Proposed stadium in Carlton North, Victoria

The Carlton Olympic Stadium was a proposed stadium located inside the Princes Park precinct in the Melbourne suburb of Carlton North. It was planned for the 1956 Summer Olympics to replace the existing Princes Park stadium; however, the Melbourne Cricket Ground (MCG) became the primary venue of the Games after the Victorian state government announced that it would not provide funding for a new stadium.

==History==
Melbourne won the bid to host the 1956 Summer Olympics on 28 April 1949. By early 1952, Princes Park had emerged as the most likely primary venue for the Games, as the Royal Melbourne Showgrounds was deemed unsuitable and the conversion of the Melbourne Cricket Ground (MCG) was considered "engineeringly impracticable". The St Kilda Cricket Ground was also named as an option for another new stadium.

On 24 March 1952, the Melbourne City Council agreed that the federal government should cover 50% of the cost of making the Carlton stadium available as the primary venue, while the Victorian state government and the Melbourne City Council would cover 25% each.

The proposed stadium was to have a capacity of 125,000. As part of its construction, the Gardner Stand at Princes Park would be demolished.
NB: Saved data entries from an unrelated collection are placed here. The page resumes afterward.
/-! ### The divergence identity on the 3-cube -/

/-- **`r`'s integrand is a divergence.** With `K₀ = t^n·a z₀P₀/Q`, `K₁ = t^n·b z₁P₀/Q`
(`Q = 1 − X₃X₂^dT`, 4-variable data) and `Q(x, ϖ₀) ≠ 0`:
`t^n(λP₀Q + dϖ₀t^dP₀T)/Q² = ∂₀K₀ + ∂₁K₁` at `(x, ϖ₀)`, both partials in Griffiths form
`(∂ᵢAᵢ·Q − Aᵢ·∂ᵢQ)/Q²`. The quotient rule plus the weighted Euler identities
`a z₀∂₀P₀ + b z₁∂₁P₀ = wP₀`, `a z₀∂₀T + b z₁∂₁T = dT` (`EulerDivergence.euler_aeval`).
[cite: KontsevichZagier2001, §1.2] -/
theorem integrand_identity (a b d n w : ℕ) {T P₀ : MvPolynomial (Fin 2) ℚ}
    (hT : T.IsWeightedHomogeneous (![a, b] : Fin 2 → ℕ) d)
    (hP : P₀.IsWeightedHomogeneous (![a, b] : Fin 2 → ℕ) w) (ϖ₀ : ℝ) (x : Fin 3 → ℝ)
    (hq : aeval (Fin.snoc x ϖ₀ : Fin (3 + 1) → ℝ)
      (1 - X 3 * X 2 ^ d * rename (Fin.castLE (show 2 ≤ 4 by norm_num)) T) ≠ 0) :
    aeval (Fin.snoc x ϖ₀ : Fin (3 + 1) → ℝ)
          (X 2 ^ n *
            (C ((w + a + b : ℕ) : ℚ) * rename (Fin.castLE (show 2 ≤ 4 by norm_num)) P₀ *
                (1 - X 3 * X 2 ^ d * rename (Fin.castLE (show 2 ≤ 4 by norm_num)) T) +
              C ((d : ℕ) : ℚ) * X 3 * X 2 ^ d * rename (Fin.castLE (show 2 ≤ 4 by norm_num)) P₀ *
                rename (Fin.castLE (show 2 ≤ 4 by norm_num)) T)) /
        aeval (Fin.snoc x ϖ₀ : Fin (3 + 1) → ℝ)
          ((1 - X 3 * X 2 ^ d * rename (Fin.castLE (show 2 ≤ 4 by norm_num)) T) ^ 2) =
      aeval (Fin.snoc x ϖ₀ : Fin (3 + 1) → ℝ)
          (pderiv (Fin.castSucc (0 : Fin 3))
              (X 2 ^ n * (C (a : ℚ) * X 0 * rename (Fin.castLE (show 2 ≤ 4 by norm_num)) P₀)) *
              (1 - X 3 * X 2 ^ d * rename (Fin.castLE (show 2 ≤ 4 by norm_num)) T) -
            X 2 ^ n * (C (a : ℚ) * X 0 * rename (Fin.castLE (show 2 ≤ 4 by norm_num)) P₀) *
              pderiv (Fin.castSucc (0 : Fin 3))
                (1 - X 3 * X 2 ^ d * rename (Fin.castLE (show 2 ≤ 4 by norm_num)) T)) /
        aeval (Fin.snoc x ϖ₀ : Fin (3 + 1) → ℝ)
          ((1 - X 3 * X 2 ^ d * rename (Fin.castLE (show 2 ≤ 4 by norm_num)) T) ^ 2) +
      aeval (Fin.snoc x ϖ₀ : Fin (3 + 1) → ℝ)
          (pderiv (Fin.castSucc (1 : Fin 3))
              (X 2 ^ n * (C (b : ℚ) * X 1 * rename (Fin.castLE (show 2 ≤ 4 by norm_num)) P₀)) *
              (1 - X 3 * X 2 ^ d * rename (Fin.castLE (show 2 ≤ 4 by norm_num)) T) -
            X 2 ^ n * (C (b : ℚ) * X 1 * rename (Fin.castLE (show 2 ≤ 4 by norm_num)) P₀) *
              pderiv (Fin.castSucc (1 : Fin 3))
                (1 - X 3 * X 2 ^ d * rename (Fin.castLE (show 2 ≤ 4 by norm_num)) T)) /
        aeval (Fin.snoc x ϖ₀ : Fin (3 + 1) → ℝ)
          ((1 - X 3 * X 2 ^ d * rename (Fin.castLE (show 2 ≤ 4 by norm_num)) T) ^ 2) := by
  -- the two weighted Euler identities at `z = (x 0, x 1)`
  have eP := EulerDivergence.euler_aeval hP ![x 0, x 1]
  have eT := EulerDivergence.euler_aeval hT ![x 0, x 1]
  simp only [Matrix.cons_val_zero, Matrix.cons_val_one] at eP eT
  have h20 : (2 : Fin (3 + 1)) ≠ 0 := by decide
  have h30 : (3 : Fin (3 + 1)) ≠ 0 := by decide
  have h21 : (2 : Fin (3 + 1)) ≠ 1 := by decide
  have h31 : (3 : Fin (3 + 1)) ≠ 1 := by decide
  have hq2 : aeval (Fin.snoc x ϖ₀ : Fin (3 + 1) → ℝ)
      ((1 - X 3 * X 2 ^ d * rename (Fin.castLE (show 2 ≤ 4 by norm_num)) T) ^ 2) ≠ 0 := by
    rw [map_pow]; exact pow_ne_zero 2 hq
  rw [← add_div, div_left_inj' hq2]
  -- polynomial level: the quotient-rule data
  simp only [Fin.castSucc_zero, Fin.castSucc_one, pderiv_mul, Derivation.leibniz_pow,
    pderiv_X_of_ne h20, pderiv_X_of_ne h30, pderiv_X_of_ne h21, pderiv_X_of_ne h31, pderiv_X_self,
    pderiv_C, map_sub, pderiv_one, pderiv_zero_rename_castLE, pderiv_one_rename_castLE, smul_zero,
    zero_mul, zero_add, mul_one, mul_zero, add_zero, zero_sub]
  -- evaluate at `(x, ϖ₀)`
  simp only [map_sub, map_add, map_mul, map_pow, map_one, map_neg, map_natCast, aeval_X,
    snoc_apply_zero, snoc_apply_one, snoc_apply_two, snoc_apply_three, aeval_snoc_rename_castLE,
    Nat.cast_add] at hq ⊢
  linear_combination (-(x 2 ^ n * (1 - ϖ₀ * x 2 ^ d * aeval ![x 0, x 1] T))) * eP +
    (-(x 2 ^ n * ϖ₀ * x 2 ^ d * aeval ![x 0, x 1] P₀)) * eT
The Carlton Football Club also began preparations to move its home matches from Princes Park to Coburg City Oval in the months leading up to the Olympic Games' opening ceremony on 22 November 1956. At this time, the cost of construction was estimated to be .

In April 1952, The Argus reported that Victorian Football League (VFL) finals matches "may be played" at Carlton Olympic Stadium, with the VFL also considering moving its administrative offices to the new stadium after 1956.
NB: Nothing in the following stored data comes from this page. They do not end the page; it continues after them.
import Literature.AlgebraicGeometry.Motives.GrassmannianSectionsAffine
import HarnessLib

/-!
# Functoriality of the Grassmannian sheaf and scheme in natural transformations of the affine functor

Topic `AlgebraicGeometry/Motives`; namespace `Literature.AlgebraicGeometry.Motives.Grassmannian`.  DEFINITIONS with bodies
(`affineSheafHomOfNatTrans`, `sheafHomOfNatTrans`, `schemeHomOfNatTrans`) and theorems; no instance, no notation, no named fact,
no `sorry`.  BYTES: B-p21 (g16) (author; draft parked 2026-08-30T05:42:32Z as
`B-provers/B-p21/g16/GrassmannianSheafFunctoriality.draft-NOT-FILED.B-p21g16.lean`), filed unchanged below this docstring by the
first consumer B-p12 (g15) (`Motives/GrassmannianFunctoriality`, functoriality of `Gr(k, M)` in `M`; announced on the cell bus
06:04:32Z, no objection).

[GortzWedhorn2020, Ch. 8 Exercise 8.1] (a Zariski sheaf on affine schemes extends uniquely to all schemes; morphisms likewise) and
[GortzWedhorn2020, (8.4) (pp. 213–215)] (the Grassmannian functor and its representing scheme).  For a natural transformation
`η : grassmannianFunctor M k ⟶ grassmannianFunctor M′ k′` of the AFFINE functors `A ↦ G(k, A ⊗ M; A)`:

* §1 `sheafHomOfNatTrans η : grassmannianSheaf M k ⟶ grassmannianSheaf M′ k′` (through the comparison equivalence
  ★ `isEquivalence_sheafPushforwardContinuous_Spec`), functorial (`_id`, `_comp`), computed on affines / affine opens
  (`specEquiv_sheafHomOfNatTrans_app`, `evalAffine_sheafHomOfNatTrans_app`) and UNIQUE with that property (`eq_sheafHomOfNatTrans`,
  ★ `hom_ext_of_app_Spec`);
* §2 under representability: `schemeHomOfNatTrans η : grassmannianScheme M k ⟶ grassmannianScheme M′ k′` (Yoneda), its functor of
  points (`pointsEquiv_comp_…`, `specPointsEquiv_comp_…`, `evalAffine_pointsEquiv_comp_…`) and `mono_schemeHomOfNatTrans` (injective
  on every ring ⇒ monomorphism, ★ `hom_ext_of_evalAffine`).

Instances: the Plücker embedding (★ `Motives/GrassmannianPlucker`, `pluckerSheafHom = sheafHomOfNatTrans (pluckerNatTrans M k)`),
functoriality in `M` (`Motives/GrassmannianFunctoriality`).  Cell `hodgecm-mathlib` (D-0151), (h4) capital; nothing here is about HC
— HC_CM is proved only modulo the 7 printed citations until rung 0 closes.

## References
* [GortzWedhorn2020] U. Görtz, T. Wedhorn, *Algebraic Geometry I*, 2nd ed. (2020), (8.4) (pp. 213–215); Ch. 8 Exercise 8.1.
* [StacksProject] The Stacks project, Tag 020W (Zariski sheaves and affine schemes), Tag 089R.
-/

noncomputable section

namespace Literature.AlgebraicGeometry.Motives.Grassmannian

open CategoryTheory Opposite TensorProduct _root_.AlgebraicGeometry

universe u

variable {M : Type u} [AddCommGroup M] {k : ℕ} {M' : Type u} [AddCommGroup M'] {k' : ℕ}
  {M'' : Type u} [AddCommGroup M''] {k'' : ℕ}

/-! ## §1 Sheaf level -/

/-- The morphism of Zariski sheaves on AFFINE schemes induced by a natural transformation of the Grassmannian functors
(whiskering along `unopUnop`). [cite: GortzWedhorn2020, Ch. 8 Exercise 8.1] -/
def affineSheafHomOfNatTrans (η : grassmannianFunctor.{u, u} M k ⟶ grassmannianFunctor.{u, u} M' k') :
    grassmannianAffineSheaf M k ⟶ grassmannianAffineSheaf M' k' :=
  ⟨Functor.whiskerLeft (unopUnop CommRingCat.{u}) η⟩

/-- **The morphism of Grassmannian sheaves `grassmannianSheaf M k ⟶ grassmannianSheaf M' k'` induced by a natural
transformation `η` of the affine functors `A ↦ G(k, A ⊗ M; A)`** — the comparison-equivalence inverse («extend to all
schemes», ★ `isEquivalence_sheafPushforwardContinuous_Spec`) applied to `η`. [cite: GortzWedhorn2020, Ch. 8 Exercise 8.1] -/
def sheafHomOfNatTrans (η : grassmannianFunctor.{u, u} M k ⟶ grassmannianFunctor.{u, u} M' k') :
    grassmannianSheaf M k ⟶ grassmannianSheaf M' k' :=
  haveI := isEquivalence_sheafPushforwardContinuous_Spec.{u}
  (Scheme.Spec.sheafPushforwardContinuous (Type u) (Scheme.Spec.inducedTopology Scheme.zariskiTopology.{u})
    Scheme.zariskiTopology.{u}).inv.map (affineSheafHomOfNatTrans η)

/-- `sheafHomOfNatTrans` preserves identities. [cite: GortzWedhorn2020, Ch. 8 Exercise 8.1] -/
@[simp]
theorem sheafHomOfNatTrans_id : sheafHomOfNatTrans (𝟙 (grassmannianFunctor.{u, u} M k)) = 𝟙 _ :=
  haveI := isEquivalence_sheafPushforwardContinuous_Spec.{u}
  CategoryTheory.Functor.map_id
    (Scheme.Spec.sheafPushforwardContinuous (Type u) (Scheme.Spec.inducedTopology Scheme.zariskiTopology.{u})
      Scheme.zariskiTopology.{u}).inv (grassmannianAffineSheaf M k)

/-- `sheafHomOfNatTrans` preserves composition. [cite: GortzWedhorn2020, Ch. 8 Exercise 8.1] -/
theorem sheafHomOfNatTrans_comp (η : grassmannianFunctor.{u, u} M k ⟶ grassmannianFunctor.{u, u} M' k')
    (η' : grassmannianFunctor.{u, u} M' k' ⟶ grassmannianFunctor.{u, u} M'' k'') :
    sheafHomOfNatTrans (η ≫ η') = sheafHomOfNatTrans η ≫ sheafHomOfNatTrans η' :=
  haveI := isEquivalence_sheafPushforwardContinuous_Spec.{u}
  CategoryTheory.Functor.map_comp
    (Scheme.Spec.sheafPushforwardContinuous (Type u) (Scheme.Spec.inducedTopology Scheme.zariskiTopology.{u})
      Scheme.zariskiTopology.{u}).inv (affineSheafHomOfNatTrans η) (affineSheafHomOfNatTrans η')

/-- **On affine schemes the induced morphism IS `η`**: `specEquiv (sheafHomOfNatTrans η x) = η_A (specEquiv x)` for
`x ∈ Gr(Spec A)` (naturality of the counit of the comparison equivalence). [cite: GortzWedhorn2020, Ch. 8 Exercise 8.1] -/
theorem specEquiv_sheafHomOfNatTrans_app (η : grassmannianFunctor.{u, u} M k ⟶ grassmannianFunctor.{u, u} M' k')
    (A : CommRingCat.{u}) (x : (grassmannianSheaf M k).obj.obj (op (Spec A))) :
    specEquiv M' k' A ((sheafHomOfNatTrans η).hom.app (op (Spec A)) x) = η.app A (specEquiv M k A x) := by
  haveI := isEquivalence_sheafPushforwardContinuous_Spec.{u}
  have h := (Scheme.Spec.sheafPushforwardContinuous (Type u) (Scheme.Spec.inducedTopology Scheme.zariskiTopology.{u})
    Scheme.zariskiTopology.{u}).asEquivalence.counitIso.hom.naturality (affineSheafHomOfNatTrans η)
  have h' := congrArg (fun φ => φ.hom.app (op (op A)) x) h
  exact h'

/-- **On affine opens the induced morphism acts by `η`**: `evalAffine U (sheafHomOfNatTrans η x) = η_{Γ(T,U)} (evalAffine U x)`.
[cite: GortzWedhorn2020, Ch. 8 Exercise 8.1] -/
theorem evalAffine_sheafHomOfNatTrans_app (η : grassmannianFunctor.{u, u} M k ⟶ grassmannianFunctor.{u, u} M' k')
    {T : Scheme.{u}} {U : T.Opens} (hU : IsAffineOpen U) (x : (grassmannianSheaf M k).obj.obj (op T)) :
    evalAffine hU ((sheafHomOfNatTrans η).hom.app (op T) x) = η.app Γ(T, U) (evalAffine hU x) := by
  rw [evalAffine_def, evalAffine_def, ← specEquiv_sheafHomOfNatTrans_app, NatTrans.naturality_apply]

/-- **Uniqueness**: a morphism of Grassmannian sheaves acting by `η` on affine schemes is `sheafHomOfNatTrans η`
(★ `hom_ext_of_app_Spec`). [cite: GortzWedhorn2020, Ch. 8 Exercise 8.1] -/
theorem eq_sheafHomOfNatTrans (η : grassmannianFunctor.{u, u} M k ⟶ grassmannianFunctor.{u, u} M' k')
    (φ : grassmannianSheaf M k ⟶ grassmannianSheaf M' k')
    (hφ : ∀ (A : CommRingCat.{u}) (x : (grassmannianSheaf M k).obj.obj (op (Spec A))),
      specEquiv M' k' A (φ.hom.app (op (Spec A)) x) = η.app A (specEquiv M k A x)) :
    φ = sheafHomOfNatTrans η := by
  refine hom_ext_of_app_Spec φ _ fun A => ?_
  ext x
  apply (specEquiv M' k' A).injective
  exact (hφ A x).trans (specEquiv_sheafHomOfNatTrans_app η A x).symm

/-! ## §2 Scheme level -/

section Scheme

variable [(grassmannianSheaf M k).obj.IsRepresentable] [(grassmannianSheaf M' k').obj.IsRepresentable]

/-- **The morphism of Grassmannian schemes induced by `η`**: the morphism classified by the image under
`sheafHomOfNatTrans η` of the universal section `pointsEquiv (𝟙 Gr)` (Yoneda). [cite: GortzWedhorn2020, (8.4) (pp. 213–215)] -/
def schemeHomOfNatTrans (η : grassmannianFunctor.{u, u} M k ⟶ grassmannianFunctor.{u, u} M' k') :
    grassmannianScheme M k ⟶ grassmannianScheme M' k' :=
  (pointsEquiv M' k' _).symm
    ((sheafHomOfNatTrans η).hom.app (op (grassmannianScheme M k)) (pointsEquiv M k _ (𝟙 _)))

/-- **Functor of points of the induced morphism**: `pointsEquiv (f ≫ schemeHomOfNatTrans η) = sheafHomOfNatTrans η (pointsEquiv f)`.
[cite: GortzWedhorn2020, (8.4) (pp. 213–215)] -/
theorem pointsEquiv_comp_schemeHomOfNatTrans (η : grassmannianFunctor.{u, u} M k ⟶ grassmannianFunctor.{u, u} M' k')
    {T : Scheme.{u}} (f : T ⟶ grassmannianScheme M k) :
    pointsEquiv M' k' T (f ≫ schemeHomOfNatTrans η) =
      (sheafHomOfNatTrans η).hom.app (op T) (pointsEquiv M k T f) := by
  rw [pointsEquiv_comp, schemeHomOfNatTrans, Equiv.apply_symm_apply, ← NatTrans.naturality_apply,
    ← pointsEquiv_comp, Category.comp_id]

/-- **On `A`-valued points the induced morphism is `η_A`**:
`specPointsEquiv (g ≫ schemeHomOfNatTrans η) = η_A (specPointsEquiv g)`. [cite: GortzWedhorn2020, (8.4) (pp. 213–215)] -/
theorem specPointsEquiv_comp_schemeHomOfNatTrans (η : grassmannianFunctor.{u, u} M k ⟶ grassmannianFunctor.{u, u} M' k')
    {A : CommRingCat.{u}} (g : Spec A ⟶ grassmannianScheme M k) :
    specPointsEquiv M' k' A (g ≫ schemeHomOfNatTrans η) = η.app A (specPointsEquiv M k A g) := by
  simp only [specPointsEquiv, Equiv.trans_apply, pointsEquiv_comp_schemeHomOfNatTrans, specEquiv_sheafHomOfNatTrans_app]

/-- **On affine opens of a `T`-point the induced morphism acts by `η`**. [cite: GortzWedhorn2020, (8.4) (pp. 213–215)] -/
theorem evalAffine_pointsEquiv_comp_schemeHomOfNatTrans
    (η : grassmannianFunctor.{u, u} M k ⟶ grassmannianFunctor.{u, u} M' k') {T : Scheme.{u}} {U : T.Opens}
    (hU : IsAffineOpen U) (f : T ⟶ grassmannianScheme M k) :
    evalAffine hU (pointsEquiv M' k' T (f ≫ schemeHomOfNatTrans η)) = η.app Γ(T, U) (evalAffine hU (pointsEquiv M k T f)) := by
  rw [pointsEquiv_comp_schemeHomOfNatTrans, evalAffine_sheafHomOfNatTrans_app]

/-- **A natural transformation injective on every ring induces a monomorphism of Grassmannian schemes** (two
`T`-points with the same image have the same quotients on every affine open, ★ `hom_ext_of_evalAffine`).
[cite: GortzWedhorn2020, (8.4) (pp. 213–215)] -/
theorem mono_schemeHomOfNatTrans (η : grassmannianFunctor.{u, u} M k ⟶ grassmannianFunctor.{u, u} M' k')
    (hη : ∀ A : CommRingCat.{u}, Function.Injective (η.app A)) : Mono (schemeHomOfNatTrans η) := by
  refine ⟨fun f₁ f₂ h => ?_⟩
  refine hom_ext_of_evalAffine M k fun V hV => hη Γ(_, V) ?_
  rw [← evalAffine_pointsEquiv_comp_schemeHomOfNatTrans, ← evalAffine_pointsEquiv_comp_schemeHomOfNatTrans, h]

end Scheme

end Literature.AlgebraicGeometry.Motives.Grassmannian

end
Victorian premier John Cain opposed the construction of a new stadium, believing that the cost was too expensive. On 14 January 1953 (one day before construction was scheduled to begin), he ordered work on the stadium to stop, saying he was "extremely worried about Victoria's financial position".

At a conference of the Olympics organising committee on 2 February 1953, all relevant parties – excluding Cain – supported the construction of the new stadium. However, after Cain declared that no state government funding would be made available if the Games were to be based in Princes Park, the committee agreed to make the MCG the primary venue.